We are overjoyed to announce that our PhD candidate Valerie Waterhouse has won the inaugural Kitty Kelley dissertation fellowship, worth $25,000!
Valerie received the award for her research on the often-overlooked Northern working-class writer, Malachi Whitaker (1895–1976). Her thesis comprises a literary biography of Malachi Whitaker (1895–1976), with a critical reflection on biographical processes. The work represents essential research on a once-popular yet now-forgotten literary figure. Not only does the dissertation offer unique insights into the experience of war, economic pressures, and the publishing industry from the often-overlooked perspective of a Northern, upper-working-class woman, but it also contributes to renewed efforts to consider Modernism in a broader, more inclusive context.
University archivist Dr Alex Mitchell commented: “The biographical work gives a real sense of Malachi’s life and personality. As a subject, it is original and a new contribution to knowledge. We rarely hear about the lives of upper-working-class female writers, especially the impact of their adolescence.”
Lead supervisor Professor Ursula Hurley added: “We are thrilled for Valerie. This award is a testament to her hard work, talent, and determination.
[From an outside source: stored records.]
import Literature.Probability.Percolation.Z2PivotalJointLimitTestFunctions
import Summits.CriticalPhenomena.CardyFormulaZ2.Theorems.CardyMeckeFlipFlipErgodicityZ2StubKernelExistsZ2OfLatticeAeAntitoneOfLimit

/-!
# Crux `FlipErgodicityZ2` (stmt-CriticalPhenomena-14825), line `registered`, stub
# `stub_jointKernelLimit`: node N1e tools — sandwich estimates in the cutoff

Route `Summits/CriticalPhenomena/CardyFormulaZ2/Theses/CardyMeckeFlip`.  Helper file (supports the
crux item).  Node N1e of the registered stub `stub_jointKernelLimit` (Garban–Pete–Schramm 2013
Thm. 4.3/§4.7 for bond-`ℤ²`) extends the joint graph convergence of a configuration with its
averaged pivotal measures from countably many cutoffs to ALL real cutoffs by the almost sure
sandwich `μ^q_δ ≤ μ^{ε₀}_δ ≤ μ^{q'}_δ` (`q' ≤ ε₀ ≤ q`; the LANDED lattice antitonicity
`stub_latticePivotalAntitone`).  This file collects the tools:

* `z2PivotalMeasure_mono` — the lattice kernels are antitone in the cutoff AS MEASURES on
  lattice configurations (`δ ≤ ε' ≤ ε`);
* `abs_integral_sub_le_of_le_of_le` — for measures `m₂ ≤ m ≤ m₁` finite on compacts and
  `|φ| ≤ C χ`: `|∫ φ dm - ∫ φ dm₂| ≤ C (∫ χ dm₁ - ∫ χ dm₂)` (the sandwich estimate, used on the
  lattice and in the limit);
* `ae_kernel_le_of_graphLimit` — the registered headline: the kernels of a joint graph limit on
  a countable cutoff set `A` (node N1abc) are almost surely antitone along `A` (the extension to
  `C_c` test functions `tendsto_jointLaw_z2PivotalMeasure_of_testFamily` feeds the landed limit
  passage `ae_kernel_le_of_jointLimit'`);
* `exists_antitone_version_of_ae_antitoneOn` — an everywhere-antitone measurable version of an
  a.s.-antitone family of kernels on a countable cutoff set, dominated by the given kernels;
* `integral_min_one_max_le`, `min_one_sum_le` — bookkeeping for the bounded gap functionals
  `min 1 (max 0 (C (U - L)))`;
* `exists_rat_tsub_lt_of_continuousAt`, `antitone_iSup_rat_gt` — at a continuity point `ε₀` of the
  right-regularised antitone mean `ε ↦ ⨆_{q > ε} m q` there are rationals `q' < ε₀ < q` with
  `m q' - m q` small (the continuity input of the sandwich).
-/

noncomputable section

open MeasureTheory Set Filter Metric Function
open Literature.Probability.Percolation Literature.Probability.Percolation.QuadCrossing
open Literature.Probability.LatticeModels Literature.Probability.Distributions
open scoped ENNReal Topology BoundedContinuousFunction CompactlySupported

namespace Summit.CriticalPhenomena.CardyFormulaZ2.Theorems.CardyMeckeFlip

/-! ### The lattice kernels are antitone in the cutoff as measures -/

/-- **`μ^ε_δ(ω) ≤ μ^ε'_δ(ω)` as measures** for `0 < δ ≤ ε' ≤ ε` and a lattice configuration `ω`
(edgewise, the landed `stub_latticePivotalAntitone`). [folklore] -/
theorem z2PivotalMeasure_mono {ε ε' δ : ℝ} (hδ : 0 < δ) (hδε' : δ ≤ ε') (hle : ε' ≤ ε)
    {ω : BondConfig (Site 2)} (hω : ω ⊆ (zdGraph 2).edgeSet) :
    z2PivotalMeasure ε δ ω ≤ z2PivotalMeasure ε' δ ω := by
  refine Measure.le_iff'.2 fun s => ?_
  rw [z2PivotalMeasure_apply, z2PivotalMeasure_apply]
  exact ENNReal.tsum_le_tsum fun p =>
    mul_le_mul' (stub_latticePivotalAntitone ε ε' δ hδ hδε' hle ω hω p.1 p.2) le_rfl

/-! ### The sandwich estimate for integrals -/

/-- **Sandwich estimate.**  For measures `m₂ ≤ m ≤ m₁` on `ℂ` finite on compact sets,
`φ, χ` continuous with compact support, `χ ≥ 0`, `C ≥ 0` and `|φ| ≤ C χ` pointwise:
`|∫ φ dm - ∫ φ dm₂| ≤ C (∫ χ dm₁ - ∫ χ dm₂)` (apply monotonicity in the measure to the
non-negative functions `C χ ∓ φ`, then `∫ χ dm ≤ ∫ χ dm₁`). [folklore] -/
theorem abs_integral_sub_le_of_le_of_le {m m₁ m₂ : Measure ℂ} [IsFiniteMeasureOnCompacts m]
    [IsFiniteMeasureOnCompacts m₁] [IsFiniteMeasureOnCompacts m₂] (h₂ : m₂ ≤ m) (h₁ : m ≤ m₁)
    {φ χ : ℂ → ℝ} (hφ : Continuous φ) (hφc : HasCompactSupport φ) (hχ : Continuous χ)
    (hχc : HasCompactSupport χ) (hχ0 : ∀ x, 0 ≤ χ x) {C : ℝ} (hC : 0 ≤ C)
    (hdom : ∀ x, |φ x| ≤ C * χ x) :
    |∫ x, φ x ∂m - ∫ x, φ x ∂m₂| ≤ C * (∫ x, χ x ∂m₁ - ∫ x, χ x ∂m₂) := by
  have hiφ : ∀ (ν : Measure ℂ) [IsFiniteMeasureOnCompacts ν], Integrable φ ν := fun ν _ =>
    hφ.integrable_of_hasCompactSupport hφc
  have hiχ : ∀ (ν : Measure ℂ) [IsFiniteMeasureOnCompacts ν], Integrable χ ν := fun ν _ =>
    hχ.integrable_of_hasCompactSupport hχc
  -- `C χ - φ ≥ 0` and `C χ + φ ≥ 0`
  have hm : ∫ x, C * χ x - φ x ∂m₂ ≤ ∫ x, C * χ x - φ x ∂m :=
    integral_mono_measure h₂ (ae_of_all _ fun x => by
      have := (abs_le.1 (hdom x)).2; simp only [Pi.zero_apply]; linarith)
      (((hiχ m).const_mul C).sub (hiφ m))
  have hp : ∫ x, C * χ x + φ x ∂m₂ ≤ ∫ x, C * χ x + φ x ∂m :=
    integral_mono_measure h₂ (ae_of_all _ fun x => by
      have := (abs_le.1 (hdom x)).1; simp only [Pi.zero_apply]; linarith)
      (((hiχ m).const_mul C).add (hiφ m))
  rw [integral_sub ((hiχ _).const_mul C) (hiφ _), integral_sub ((hiχ _).const_mul C) (hiφ _),
    integral_const_mul, integral_const_mul] at hm
  rw [integral_add ((hiχ _).const_mul C) (hiφ _), integral_add ((hiχ _).const_mul C) (hiφ _),
    integral_const_mul, integral_const_mul] at hp
  -- `∫ χ dm ≤ ∫ χ dm₁`
  have hχm : ∫ x, χ x ∂m ≤ ∫ x, χ x ∂m₁ :=
    integral_mono_measure h₁ (ae_of_all _ fun x => hχ0 x) (hiχ m₁)
  have hCχ : C * ∫ x, χ x ∂m ≤ C * ∫ x, χ x ∂m₁ := mul_le_mul_of_nonneg_left hχm hC
  rw [abs_sub_le_iff]
  constructor <;> nlinarith

/-! ### Almost sure antitonicity of the kernels of a joint graph limit -/

/-- **The kernels of a joint graph limit are almost surely antitone in the cutoff.**  In the
setting of node N1abc (a mesh sequence `δ_k → 0⁺`, the uniform second moments (B2), a
dominated-dense test family `𝓓`, a set `A` of positive cutoffs and measurable kernels `M ε`
finite on compacts and locally `μ`-integrable on `A` with the joint graph convergence on
`A × 𝓓`, `μ` a probability law on `ℋ`): for `ε' ≤ ε` in `A`, `M ε S ≤ M ε' S` for `μ`-a.e. `S`
(extension to `C_c` test functions, then the landed limit passage of the lattice antitonicity
`ae_kernel_le_of_jointLimit'`). [folklore] -/
theorem ae_kernel_le_of_graphLimit
    (hmom : ∀ ε : ℝ, 0 < ε → ∀ φ : ℂ → ℝ, Continuous φ → HasCompactSupport φ →
      ∃ C δ₀ : ℝ, 0 < δ₀ ∧ ∀ δ : ℝ, 0 < δ → δ ≤ δ₀ →
        ∫ ω, (∫ x, |φ x| ∂(z2PivotalMeasure ε δ ω)) ^ 2 ∂(bondPercolation (zdGraph 2) half) ≤ C)
    (μ : FiniteMeasure (QuadConfig (univ : Set ℂ)))
    [IsProbabilityMeasure (μ : Measure (QuadConfig (univ : Set ℂ)))] {δs : ℕ → ℝ}
    (hpos : ∀ k, 0 < δs k) (h0 : Tendsto δs atTop (𝓝 0)) {𝓓 : Set C_c(ℂ, ℝ)}
    (hdense : ∀ K : Set ℂ, IsCompact K → ∃ χ ∈ 𝓓, (∀ x, χ x ∈ Icc (0 : ℝ) 1) ∧ (∀ x ∈ K, χ x = 1) ∧
      ∀ f : C_c(ℂ, ℝ), support f ⊆ K → ∀ η : ℝ, 0 < η → ∃ g ∈ 𝓓, ∀ x, |f x - g x| ≤ η * χ x)
    {A : Set ℝ} (hApos : ∀ ε ∈ A, 0 < ε) {M : ℝ → QuadConfig (univ : Set ℂ) → Measure ℂ}
    (hMm : ∀ ε, Measurable (M ε)) (hMfin : ∀ ε S, IsFiniteMeasureOnCompacts (M ε S))
    (hMint : ∀ ε ∈ A, ∀ r : ℝ,
      ∫⁻ S, M ε S (closedBall 0 r) ∂(μ : Measure (QuadConfig (univ : Set ℂ))) < ⊤)
    (hG : ∀ G : (QuadConfig (univ : Set ℂ) × (A × 𝓓 → ℝ)) →ᵇ ℝ,
      Tendsto (fun k => ∫ ω, G (z2QuadConfig (univ : Set ℂ) (δs k) ω,
          fun p => ∫ x, (p.2 : C_c(ℂ, ℝ)) x ∂(z2PivotalMeasure (p.1 : ℝ) (δs k) ω))
        ∂(bondPercolation (zdGraph 2) half)) atTop
        (𝓝 (∫ S, G (S, fun p => ∫ x, (p.2 : C_c(ℂ, ℝ)) x ∂(M (p.1 : ℝ) S))
          ∂(μ : Measure (QuadConfig (univ : Set ℂ))))))
    {ε ε' : ℝ} (hε : ε ∈ A) (hε' : ε' ∈ A) (hle : ε' ≤ ε) :
    ∀ᵐ S ∂(μ : Measure (QuadConfig (univ : Set ℂ))), M ε S ≤ M ε' S := by
  refine ae_kernel_le_of_jointLimit' stub_latticePivotalAntitone μ M δs hpos h0 (hApos _ hε') hle
    (hMm ε) (hMm ε') (hMint ε hε) (hMint ε' hε') fun φ hφ hφc F => ?_
  have e1 : ∀ k ω, (![∫ x, φ x ∂(z2PivotalMeasure ε (δs k) ω),
      ∫ x, φ x ∂(z2PivotalMeasure ε' (δs k) ω)] : Fin 2 → ℝ) =
      fun j => ∫ x, φ x ∂(z2PivotalMeasure ((![ε, ε'] : Fin 2 → ℝ) j) (δs k) ω) := fun k ω => by
    funext j; fin_cases j <;> simp
  have e2 : ∀ S, (![∫ x, φ x ∂(M ε S), ∫ x, φ x ∂(M ε' S)] : Fin 2 → ℝ) =
      fun j => ∫ x, φ x ∂(M ((![ε, ε'] : Fin 2 → ℝ) j) S) := fun S => by
    funext j; fin_cases j <;> simp
  simp_rw [e1, e2]
  exact tendsto_jointLaw_z2PivotalMeasure_of_testFamily hmom (μ : Measure (QuadConfig (univ : Set ℂ)))
    hpos h0 hdense hApos hMm hMfin hMint hG (εs := ![ε, ε'])
    (fun j => by fin_cases j <;> simp [hε, hε']) (φ := fun _ => φ) (fun _ => hφ) (fun _ => hφc) F

/-! ### Everywhere-antitone versions on a countable cutoff set -/

/-- **Antitone version of an a.s.-antitone family of kernels on a countable cutoff set.**  If
`N d : X → Measure α` (`d ∈ D`, `D ⊆ ℝ` countable) are measurable and `N d' S ≤ N d S` a.s. for
`d ≤ d'` in `D`, then there is `M : ℝ → X → Measure α` with every `M ε` measurable, `ε ↦ M ε S`
antitone on `ℝ` for every `S`, `M ε S ≤ N d S` whenever `d ∈ D`, `d ≤ ε` (all `S`), and
`M d S = N d S` for all `d ∈ D`, for `μ`-a.e. `S` (the version lemma `exists_antitone_version`
on a measurable conull set where the countably many inequalities hold). [folklore] -/
theorem exists_antitone_version_of_ae_antitoneOn {X α : Type*} [MeasurableSpace X]
    [MeasurableSpace α] (μ : Measure X) {D : Set ℝ} (hD : D.Countable) (N : ℝ → X → Measure α)
    (hN : ∀ d ∈ D, Measurable (N d))
    (hanti : ∀ d ∈ D, ∀ d' ∈ D, d ≤ d' → ∀ᵐ S ∂μ, N d' S ≤ N d S) :
    ∃ M : ℝ → X → Measure α, (∀ ε, Measurable (M ε)) ∧
      (∀ ε ε' : ℝ, ε' ≤ ε → ∀ S, M ε S ≤ M ε' S) ∧
      (∀ (S : X) (ε : ℝ), ∀ d ∈ D, d ≤ ε → M ε S ≤ N d S) ∧
      ∀ᵐ S ∂μ, ∀ d ∈ D, M d S = N d S := by
  have hae : ∀ᵐ S ∂μ, ∀ d ∈ D, ∀ d' ∈ D, d ≤ d' → N d' S ≤ N d S := by
    refine (ae_ball_iff hD).2 fun d hd => (ae_ball_iff hD).2 fun d' hd' => ?_
    by_cases h : d ≤ d'
    · exact (hanti d hd d' hd' h).mono fun S hS _ => hS
    · exact ae_of_all _ fun S h' => absurd h' h
  rw [ae_iff] at hae
  obtain ⟨B, hsub, hBm, hB0⟩ := exists_measurable_superset_of_null hae
  have hgood : ∀ S ∈ Bᶜ, ∀ d ∈ D, ∀ d' ∈ D, d ≤ d' → N d' S ≤ N d S :=
    fun S hS => not_not.1 fun h => hS (hsub h)
  have hX₀ae : ∀ᵐ S ∂μ, S ∈ Bᶜ := compl_mem_ae_iff.2 hB0
  obtain ⟨M, hMm, hMono, hMD, hMoff, -⟩ := exists_antitone_version hD N hN hBm.compl hgood
  refine ⟨M, hMm, hMono, fun S ε d hd hdε => ?_, hX₀ae.mono fun S hS d hd => hMD d hd S hS⟩
  by_cases hS : S ∈ Bᶜ
  · exact (hMono ε d hdε S).trans (hMD d hd S hS).le
  · rw [hMoff S hS ε]
    exact Measure.zero_le _

/-! ### Bounded gap functionals -/

/-- `min 1 (∑ᵢ fᵢ) ≤ ∑ᵢ min 1 fᵢ` for non-negative `fᵢ`. [folklore] -/
theorem min_one_sum_le {ι : Type*} (s : Finset ι) (f : ι → ℝ) (hf : ∀ i ∈ s, 0 ≤ f i) :
    min 1 (∑ i ∈ s, f i) ≤ ∑ i ∈ s, min 1 (f i) := by
  classical
  -- `min 1 (a + b) ≤ min 1 a + min 1 b` for `a, b ≥ 0`
  have hadd : ∀ {a b : ℝ}, 0 ≤ a → 0 ≤ b → min 1 (a + b) ≤ min 1 a + min 1 b := by
    intro a b ha hb
    rcases le_total 1 a with h1 | h1
    · rw [min_eq_left h1]
      exact (min_le_left _ _).trans (le_add_of_nonneg_right (le_min zero_le_one hb))
    · rw [min_eq_right h1]
      rcases le_total 1 b with h2 | h2
      · rw [min_eq_left h2]
        exact (min_le_left _ _).trans (by linarith)
      · rw [min_eq_right h2]
        exact min_le_right _ _
  induction s using Finset.induction_on with
  | empty => simp
  | @insert a s ha ih =>
    rw [Finset.sum_insert ha, Finset.sum_insert ha]
    have hfa : 0 ≤ f a := hf a (Finset.mem_insert_self a s)
    have hs : ∀ i ∈ s, 0 ≤ f i := fun i hi => hf i (Finset.mem_insert_of_mem hi)
    exact (hadd hfa (Finset.sum_nonneg hs)).trans (add_le_add le_rfl (ih hs))

/-- **Mean of a bounded gap functional.**  For integrable `U, L` with `L ≤ U` a.e. and `C ≥ 0`,
`∫ min 1 (max 0 (C (U - L))) dμ ≤ C (∫ U dμ - ∫ L dμ)`. [folklore] -/
theorem integral_min_one_max_le {X : Type*} [MeasurableSpace X] {μ : Measure X}
    [IsFiniteMeasure μ] {U L : X → ℝ} (hU : Integrable U μ) (hL : Integrable L μ)
    (hle : ∀ᵐ S ∂μ, L S ≤ U S) {C : ℝ} (hC : 0 ≤ C) :
    ∫ S, min 1 (max 0 (C * (U S - L S))) ∂μ ≤ C * (∫ S, U S ∂μ - ∫ S, L S ∂μ) := by
  rw [← integral_sub hU hL, ← integral_const_mul]
  have hcont : Continuous fun t : ℝ => min 1 (max 0 (C * t)) :=
    continuous_const.min (continuous_const.max (continuous_const.mul continuous_id))
  refine integral_mono_ae ?_ ((hU.sub hL).const_mul C) ?_
  · refine Integrable.of_bound
      (hcont.comp_aestronglyMeasurable (hU.sub hL).aestronglyMeasurable) 1
      (ae_of_all _ fun S => ?_)
    simp only [Real.norm_eq_abs]
    rw [abs_of_nonneg (le_min zero_le_one (le_max_left _ _))]
    exact min_le_left _ _
  · filter_upwards [hle] with S hS
    have h0 : 0 ≤ C * (U S - L S) := mul_nonneg hC (sub_nonneg.2 hS)
    rw [max_eq_right h0]
    exact min_le_right _ _

/-! ### Continuity points of right-regularised antitone means -/

/-- The right regularisation `ε ↦ ⨆_{q ∈ ℚ, ε < q, 0 < q} m q` of any `m : ℝ → ℝ≥0∞` is
antitone. [folklore] -/
theorem antitone_iSup_rat_gt (m : ℝ → ℝ≥0∞) :
    Antitone fun ε : ℝ => ⨆ q : {q : ℚ // ε < q ∧ 0 < (q : ℝ)}, m q := fun ε _ hle =>
  iSup_le fun q => le_iSup (fun q : {q : ℚ // ε < q ∧ 0 < (q : ℝ)} => m q)
    ⟨q.1, hle.trans_lt q.2.1, q.2.2⟩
Her thesis links Modernism to the working classes and the north of England rather than London, Bloomsbury, and upper-class writers.”
Co-supervisor Dr Alicia Rouverol said: “Valerie’s biography of Malachi Whitaker will make a substantive contribution, not only to the legacy of Northern women writers but to the field of the Modernist canon that continues to expand. We are so excited not just for Valerie’s award but also for the biography itself. Stunning work!”
Valerie said: “This award is a game-changer for me. Writing biography is an intense and often isolated business, and being selected by a committee of published biographers has given me the confidence that my work is worthwhile. I hope, one day, that Malachi & I will make Kitty Kelley and BIO proud!”
The fellowship, endowed by best-selling biographer Kitty Kelley and awarded by the Biographers International Organization (BIO), provides $25,000 to a doctoral student writing a dissertation in English focused on another person’s life. See here for more information about the award.
Announcing the winner at the National Press Club in Washington DC, biographer Linda Leavell praised the University of Salford for positioning the discipline of writing Biography within Creative Writing. “Yay for recognition at the Academy and yay for recognition that Biography is Creative Writing,” she said.
Valerie is the author of the Afterword for the new edition of Whitaker’s 1939 memoir, And So Did I (coming out in September 2025, with Recovered Books, Boiler House Press, University of East Anglia; ). In 2019, with Bradford Civic Society, she co-organised the installation of a Blue Plaque at Whitaker’s birthplace house in Wrose. Later this year, she will lecture on Whitaker for Cambridge University’s Literature Cambridge Online. She will speak at the Bradford Literary Festival on 3rd July. This autumn, she is organising a series of events celebrating “130 Years of Malachi Whitaker”, born on 23rd September 1895. On October 12th, she will present at the Ilkley Literature Festival.